[[ AVAILABLE DATA, beginning ]]

import Literature.RingTheory.FormalGroups.LawOfLogarithm
import Literature.RingTheory.FormalGroups.FormalOModuleBudCongr
import HarnessLib

/-!
# Perturbing a logarithm in degree `m`: how `f⁻¹(f(X) + f(Y))` and `f⁻¹(a·f(X))` move
# ([Hazewinkel 1978] §5.7, (5.7.?)–style «congruences mod (U-degree n+1)»; [Lazard 1955] §II Prop. 2)

Topic `Literature/RingTheory/FormalGroups`; namespace `Literature.RingTheory.FormalGroups`.  THEOREMS ONLY (no definition, no
named fact, no instance, no `sorry`).  Cell `hodgecm-mathlib`, P6 «MOD programme» sub-line P6d (`stub_L4B3cO`), road «universal
formal `𝒪`-module law»: the degree bookkeeping by which the coefficient of `S_m` in Hazewinkel's universal law is read off.

Let `ψ, ψ' ∈ K⟦X⟧` be strict series (`ψ(0) = 0`, `[X]ψ = 1`) with `ψ ≡ ψ' + c X^m (mod deg m+1)`, `m ≥ 2`.

* `le_order_logLaw_sub_logLaw_add` — if `ψ(F) = ψ(X₀) + ψ(X₁)` and `ψ'(F') = ψ'(X₀) + ψ'(X₁)` (the laws with logarithms `ψ`,
  `ψ'`; `F' ≡ X₀ + X₁ (mod deg 2)`) then  **`F ≡ F' − c·B_m (mod deg m+1)`**, `B_m = (X₀+X₁)^m − X₀^m − X₁^m`.
* `le_order_logAct_sub_logAct_sub` — if `ψ(h) = a·ψ`, `ψ'(h') = a·ψ'` (the `[a]`-series; `h' ≡ aX (mod deg 2)`) then
  **`h ≡ h' + c(a − a^m) X^m (mod deg m+1)`**.

Proofs: `ψ` is injective modulo degrees (★ `le_order_sub_of_log_subst`), and `ψ(F' − cB_m) ≡ ψ(F') − cB_m ≡ ψ'(F') + cF'^m −
cB_m ≡ ψ'(X₀) + ψ'(X₁) + c(X₀^m + X₁^m) ≡ ψ(X₀) + ψ(X₁) = ψ(F) (mod deg m+1)` by the first-order expansion of a strict series
(★ `le_order_psubst_sub_psubst_sub`, Lazard's Lemme 1); similarly for `[a]`.

## References
* [Hazewinkel1978] M. Hazewinkel, *Formal Groups and Applications* (1978), §5.7 (how the coefficients of `f_U` enter `F_U`
  modulo degree `n+1`), §21.4.
* [Lazard1955] M. Lazard, Bull. SMF 83 (1955), §I Lemme 1, §II Prop. 2.
-/

noncomputable section

namespace Literature.RingTheory.FormalGroups

open MvPowerSeries

universe u v

variable {K : Type u} [CommRing K] {τ : Type v}

/-! ## §1 A strict series that moves only in degree `m` -/

section Setup

variable {ψ ψ' : PowerSeries K} {m : ℕ} {c : K}

/-- From `ψ ≡ ψ' + cX^m (mod deg m+1)` (coefficientwise) to the order statement for `ψ − ψ' − cX^m`.
[cite: Lazard1955, §I Lemme 1] -/
theorem le_order_sub_sub_C_mul_X_pow (hlow : ∀ i < m, PowerSeries.coeff i ψ = PowerSeries.coeff i ψ')
    (hm : PowerSeries.coeff m ψ = PowerSeries.coeff m ψ' + c) :
    ((m + 1 : ℕ) : ℕ∞) ≤ MvPowerSeries.order (ψ - ψ' - PowerSeries.C c * PowerSeries.X ^ m : PowerSeries K) := by
  apply natCast_le_order_of_coeff_eq_zero
  intro i hi
  rw [map_sub, map_sub, PowerSeries.coeff_C_mul, PowerSeries.coeff_X_pow]
  rcases (Nat.lt_succ_iff.mp hi).lt_or_eq with h | h
  · rw [hlow i h, if_neg h.ne, mul_zero, sub_self, sub_zero]
  · rw [h, hm, if_pos rfl, mul_one]; ring

/-- The perturbation substituted: `ψ(u) ≡ ψ'(u) + c·u^m (mod deg m+1)` for `u` without constant term.
[cite: Lazard1955, §I Lemme 1] -/
theorem le_order_psubst_sub_psubst_sub_mul_pow (hlow : ∀ i < m, PowerSeries.coeff i ψ = PowerSeries.coeff i ψ')
    (hm : PowerSeries.coeff m ψ = PowerSeries.coeff m ψ' + c) {u : MvPowerSeries τ K} (hu : constantCoeff u = 0) :
    ((m + 1 : ℕ) : ℕ∞) ≤ (PowerSeries.subst u ψ - PowerSeries.subst u ψ' - C c * u ^ m).order := by
  have hus := PowerSeries.HasSubst.of_constantCoeff_zero hu
  have h := le_order_psubst_of_le (le_order_sub_sub_C_mul_X_pow hlow hm) hu
  have e : PowerSeries.subst u (ψ - ψ' - PowerSeries.C c * PowerSeries.X ^ m) =
      PowerSeries.subst u ψ - PowerSeries.subst u ψ' - C c * u ^ m := by
    rw [PowerSeries.subst_sub hus, PowerSeries.subst_sub hus, ← PowerSeries.smul_eq_C_mul, PowerSeries.subst_smul hus,
      PowerSeries.subst_pow hus, PowerSeries.subst_X hus, smul_eq_C_mul]
  rwa [e] at h

end Setup

/-! ## §2 The law `f⁻¹(f(X) + f(Y))` under a degree-`m` perturbation of `f` -/

section Law

variable {ψ ψ' : PowerSeries K} {m : ℕ} {c : K}

/-- **`F ≡ F' − c·B_m (mod deg m+1)`** when `ψ ≡ ψ' + cX^m (mod deg m+1)` (`m ≥ 2`, both strict), `ψ(F) = ψ(X₀) + ψ(X₁)`,
`ψ'(F') = ψ'(X₀) + ψ'(X₁)`, `F' ≡ X₀ + X₁ (mod deg 2)`; here `B_m = (X₀ + X₁)^m − X₀^m − X₁^m`.
[cite: Hazewinkel1978, §5.7] [cite: Lazard1955, §II Prop. 2] -/
theorem le_order_logLaw_sub_logLaw_add (hψ0 : PowerSeries.constantCoeff ψ = 0) (hψ1 : PowerSeries.coeff 1 ψ = 1)
    (hm2 : 2 ≤ m) (hlow : ∀ i < m, PowerSeries.coeff i ψ = PowerSeries.coeff i ψ')
    (hm : PowerSeries.coeff m ψ = PowerSeries.coeff m ψ' + c)
    {F F' : MvPowerSeries (Fin 2) K} (hF0 : constantCoeff F = 0) (hF'0 : constantCoeff F' = 0)
    (hF'1 : ((2 : ℕ) : ℕ∞) ≤ (F' - (X 0 + X 1)).order)
    (hF : PowerSeries.subst F ψ = PowerSeries.subst (X 0 : MvPowerSeries (Fin 2) K) ψ + PowerSeries.subst (X 1) ψ)
    (hF' : PowerSeries.subst F' ψ' = PowerSeries.subst (X 0 : MvPowerSeries (Fin 2) K) ψ' + PowerSeries.subst (X 1) ψ') :
    ((m + 1 : ℕ) : ℕ∞) ≤ (F - (F' - C c * ((X 0 + X 1) ^ m - X 0 ^ m - X 1 ^ m))).order := by
  set B : MvPowerSeries (Fin 2) K := (X 0 + X 1) ^ m - X 0 ^ m - X 1 ^ m with hB
  have hm1 : 1 ≤ m := by omega
  -- `B_m` is homogeneous of degree `m`
  have hBord : (m : ℕ∞) ≤ B.order := by
    have hX0 : constantCoeff (X 0 : MvPowerSeries (Fin 2) K) = 0 := constantCoeff_X 0
    have hX1 : constantCoeff (X 1 : MvPowerSeries (Fin 2) K) = 0 := constantCoeff_X 1
    have h1 : (m : ℕ∞) ≤ ((X 0 + X 1 : MvPowerSeries (Fin 2) K) ^ m).order :=
      le_order_pow_of_constantCoeff_eq_zero m (by rw [map_add, hX0, hX1, add_zero])
    have h2 : (m : ℕ∞) ≤ ((X 0 : MvPowerSeries (Fin 2) K) ^ m).order := le_order_pow_of_constantCoeff_eq_zero m hX0
    have h3 : (m : ℕ∞) ≤ ((X 1 : MvPowerSeries (Fin 2) K) ^ m).order := le_order_pow_of_constantCoeff_eq_zero m hX1
    exact natCast_le_order_sub (natCast_le_order_sub h1 h2) h3
  have hB0 : constantCoeff B = 0 := by
    have := natCast_le_order_iff.mp hBord 0 (by simp; omega)
    rwa [coeff_zero_eq_constantCoeff] at this
  have hu0 : constantCoeff (F' - C c * B) = 0 := by rw [map_sub, map_mul, hF'0, hB0, mul_zero, sub_zero]
  -- `ψ` is injective modulo degrees
  apply le_order_sub_of_log_subst ψ hψ1 hψ0 hF0 hu0
  -- (1) `ψ(F' − cB) ≡ ψ(F') − cB`
  have h1 : ((m + 1 : ℕ) : ℕ∞) ≤ (PowerSeries.subst (F' - C c * B) ψ - PowerSeries.subst F' ψ - (F' - C c * B - F')).order :=
    le_order_psubst_sub_psubst_sub hψ0 hψ1 hm1 hu0 hF'0 (by
      rw [show F' - C c * B - F' = -(C c * B) by ring, order_neg]
      exact natCast_le_order_mul_left _ hBord)
  -- (2) `ψ(F') ≡ ψ'(F') + c F'^m`
  have h2 := le_order_psubst_sub_psubst_sub_mul_pow hlow hm hF'0 (τ := Fin 2)
  -- (3) `F'^m ≡ (X₀ + X₁)^m`
  have h3 : ((m + 1 : ℕ) : ℕ∞) ≤ (F' ^ m - (X 0 + X 1 : MvPowerSeries (Fin 2) K) ^ m).order := by
    have := le_order_pow_sub_pow hF'0 (by rw [map_add, constantCoeff_X, constantCoeff_X, add_zero]) hF'1 m hm1
    rw [show 2 + m - 1 = m + 1 by omega] at this
    exact this
  -- (4) `ψ(X_j) ≡ ψ'(X_j) + c X_j^m`
  have h4 : ∀ j : Fin 2, ((m + 1 : ℕ) : ℕ∞) ≤ (PowerSeries.subst (X j : MvPowerSeries (Fin 2) K) ψ -
      PowerSeries.subst (X j) ψ' - C c * X j ^ m).order := fun j =>
    le_order_psubst_sub_psubst_sub_mul_pow hlow hm (constantCoeff_X j)
  -- assemble
  have e : PowerSeries.subst F ψ - PowerSeries.subst (F' - C c * B) ψ =
      (PowerSeries.subst (X 0 : MvPowerSeries (Fin 2) K) ψ - PowerSeries.subst (X 0) ψ' - C c * X 0 ^ m) +
      (PowerSeries.subst (X 1 : MvPowerSeries (Fin 2) K) ψ - PowerSeries.subst (X 1) ψ' - C c * X 1 ^ m) -
      (PowerSeries.subst (F' - C c * B) ψ - PowerSeries.subst F' ψ - (F' - C c * B - F')) -
      (PowerSeries.subst F' ψ - PowerSeries.subst F' ψ' - C c * F' ^ m) -
      C c * (F' ^ m - (X 0 + X 1) ^ m) := by
    rw [hF, hF', hB]; ring
  rw [e]
  refine natCast_le_order_sub (natCast_le_order_sub (natCast_le_order_sub (natCast_le_order_add (h4 0) (h4 1)) h1) h2)
    (natCast_le_order_mul_left _ h3)

end Law

/-! ## §3 The `[a]`-series `f⁻¹(a·f(X))` under a degree-`m` perturbation of `f` -/

section Act

variable {ψ ψ' : PowerSeries K} {m : ℕ} {c : K}

/-- **`h ≡ h' + c(a − a^m)X^m (mod deg m+1)`** when `ψ ≡ ψ' + cX^m (mod deg m+1)` (`m ≥ 2`, both strict), `ψ(h) = a·ψ`,
`ψ'(h') = a·ψ'`, and `h' ≡ aX (mod deg 2)` (no constant term, linear coefficient `a`).
[cite: Hazewinkel1978, §21.4] [cite: Lazard1955, §I Lemme 1] -/
theorem le_order_logAct_sub_logAct_sub (hψ0 : PowerSeries.constantCoeff ψ = 0) (hψ1 : PowerSeries.coeff 1 ψ = 1)
    (hm2 : 2 ≤ m) (hlow : ∀ i < m, PowerSeries.coeff i ψ = PowerSeries.coeff i ψ')
    (hm : PowerSeries.coeff m ψ = PowerSeries.coeff m ψ' + c) (a : K)
    {h h' : PowerSeries K} (hh0 : PowerSeries.constantCoeff h = 0) (hh'0 : PowerSeries.constantCoeff h' = 0)
    (hh'1 : PowerSeries.coeff 1 h' = a)
    (hh : PowerSeries.subst h ψ = a • ψ) (hh' : PowerSeries.subst h' ψ' = a • ψ') :
    ((m + 1 : ℕ) : ℕ∞) ≤ MvPowerSeries.order
      (h - (h' + PowerSeries.C (c * (a - a ^ m)) * PowerSeries.X ^ m) : PowerSeries K) := by
  have hm1 : 1 ≤ m := by omega
  set E : PowerSeries K := PowerSeries.C (c * (a - a ^ m)) * PowerSeries.X ^ m with hE
  have hEord : (m : ℕ∞) ≤ MvPowerSeries.order E := by
    apply natCast_le_order_of_coeff_eq_zero
    intro i hi
    rw [hE, PowerSeries.coeff_C_mul, PowerSeries.coeff_X_pow, if_neg hi.ne, mul_zero]
  have hE0 : PowerSeries.constantCoeff E = 0 := by
    rw [hE, map_mul, map_pow, PowerSeries.constantCoeff_X, zero_pow (by omega), mul_zero]
  have hu0 : PowerSeries.constantCoeff (h' + E) = 0 := by rw [map_add, hh'0, hE0, add_zero]
  -- `ψ` is injective modulo degrees (in `PowerSeries K = MvPowerSeries Unit K`)
  apply le_order_sub_of_log_subst (τ := Unit) ψ hψ1 hψ0 hh0 hu0
  -- (1) `ψ(h' + E) ≡ ψ(h') + E`
  have h1 : ((m + 1 : ℕ) : ℕ∞) ≤ MvPowerSeries.order
      (PowerSeries.subst (h' + E) ψ - PowerSeries.subst h' ψ - (h' + E - h') : PowerSeries K) :=
    le_order_psubst_sub_psubst_sub (τ := Unit) hψ0 hψ1 hm1 hu0 hh'0 (by
      rw [show (h' + E - h' : PowerSeries K) = E by ring]; exact hEord)
  -- (2) `ψ(h') ≡ ψ'(h') + c h'^m`
  have h2 := le_order_psubst_sub_psubst_sub_mul_pow (τ := Unit) hlow hm (u := h') hh'0
  -- (3) `h'^m ≡ a^m X^m`
  have h3 : ((m + 1 : ℕ) : ℕ∞) ≤ MvPowerSeries.order (h' ^ m - (PowerSeries.C a * PowerSeries.X) ^ m : PowerSeries K) := by
    have hlin : ((2 : ℕ) : ℕ∞) ≤ MvPowerSeries.order (h' - PowerSeries.C a * PowerSeries.X : PowerSeries K) := by
      apply natCast_le_order_of_coeff_eq_zero
      intro i hi
      have hi' : i = 0 ∨ i = 1 := by omega
      rcases hi' with rfl | rfl
      · rw [map_sub, PowerSeries.coeff_zero_eq_constantCoeff_apply, hh'0, PowerSeries.coeff_C_mul,
          PowerSeries.coeff_zero_eq_constantCoeff_apply, PowerSeries.constantCoeff_X, mul_zero, sub_zero]
      · rw [map_sub, hh'1, PowerSeries.coeff_C_mul, PowerSeries.coeff_one_X, mul_one, sub_self]
    have hCX : MvPowerSeries.constantCoeff (PowerSeries.C a * PowerSeries.X : PowerSeries K) = 0 := by
      show PowerSeries.constantCoeff (PowerSeries.C a * PowerSeries.X) = 0
      rw [map_mul, PowerSeries.constantCoeff_X, mul_zero]
    have := le_order_pow_sub_pow (τ := Unit) (x := h') (x' := PowerSeries.C a * PowerSeries.X) hh'0 hCX hlin m hm1
    rw [show 2 + m - 1 = m + 1 by omega] at this
    exact this
  -- (4) `a ψ ≡ a ψ' + a c X^m`
  have h4 : ((m + 1 : ℕ) : ℕ∞) ≤ MvPowerSeries.order
      (a • ψ - a • ψ' - PowerSeries.C (a * c) * PowerSeries.X ^ m : PowerSeries K) := by
    have := le_order_sub_sub_C_mul_X_pow hlow hm
    have e : (a • ψ - a • ψ' - PowerSeries.C (a * c) * PowerSeries.X ^ m : PowerSeries K) =
        PowerSeries.C a * (ψ - ψ' - PowerSeries.C c * PowerSeries.X ^ m) := by
      rw [PowerSeries.smul_eq_C_mul, PowerSeries.smul_eq_C_mul, map_mul]; ring
    rw [e]
    exact natCast_le_order_mul_left _ this
  -- assemble: `ψ(h) − ψ(h'+E) = (aψ − aψ' − acX^m) − (1) − (2) − c(h'^m − a^mX^m)` as series
  have e : (PowerSeries.subst h ψ - PowerSeries.subst (h' + E) ψ : PowerSeries K) =
      (a • ψ - a • ψ' - PowerSeries.C (a * c) * PowerSeries.X ^ m) -
      (PowerSeries.subst (h' + E) ψ - PowerSeries.subst h' ψ - (h' + E - h')) -
      (PowerSeries.subst h' ψ - PowerSeries.subst h' ψ' - C c * h' ^ m) -
      PowerSeries.C c * (h' ^ m - (PowerSeries.C a * PowerSeries.X) ^ m) := by
    rw [hh, hh', hE]
    change _ = _ - _ - (_ - _ - PowerSeries.C c * h' ^ m) - _
    simp only [map_mul, map_sub, map_pow, PowerSeries.smul_eq_C_mul]
    ring
  rw [e]
  refine natCast_le_order_sub (natCast_le_order_sub (natCast_le_order_sub h4 h1) h2) ?_
  exact natCast_le_order_mul_left _ h3

end Act

end Literature.RingTheory.FormalGroups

[[ AVAILABLE DATA, end ]]

• [WHAT YOU WILL DO] Exactly the lines from the one containing "PowerSeries.C c * (h'" through the end of the records above are to be printed, and no others.

• [EXPECTED ANSWER]
      PowerSeries.C c * (h' ^ m - (PowerSeries.C a * PowerSeries.X) ^ m) := by
    rw [hh, hh', hE]
    change _ = _ - _ - (_ - _ - PowerSeries.C c * h' ^ m) - _
    simp only [map_mul, map_sub, map_pow, PowerSeries.smul_eq_C_mul]
    ring
  rw [e]
  refine natCast_le_order_sub (natCast_le_order_sub (natCast_le_order_sub h4 h1) h2) ?_
  exact natCast_le_order_mul_left _ h3

end Act

end Literature.RingTheory.FormalGroups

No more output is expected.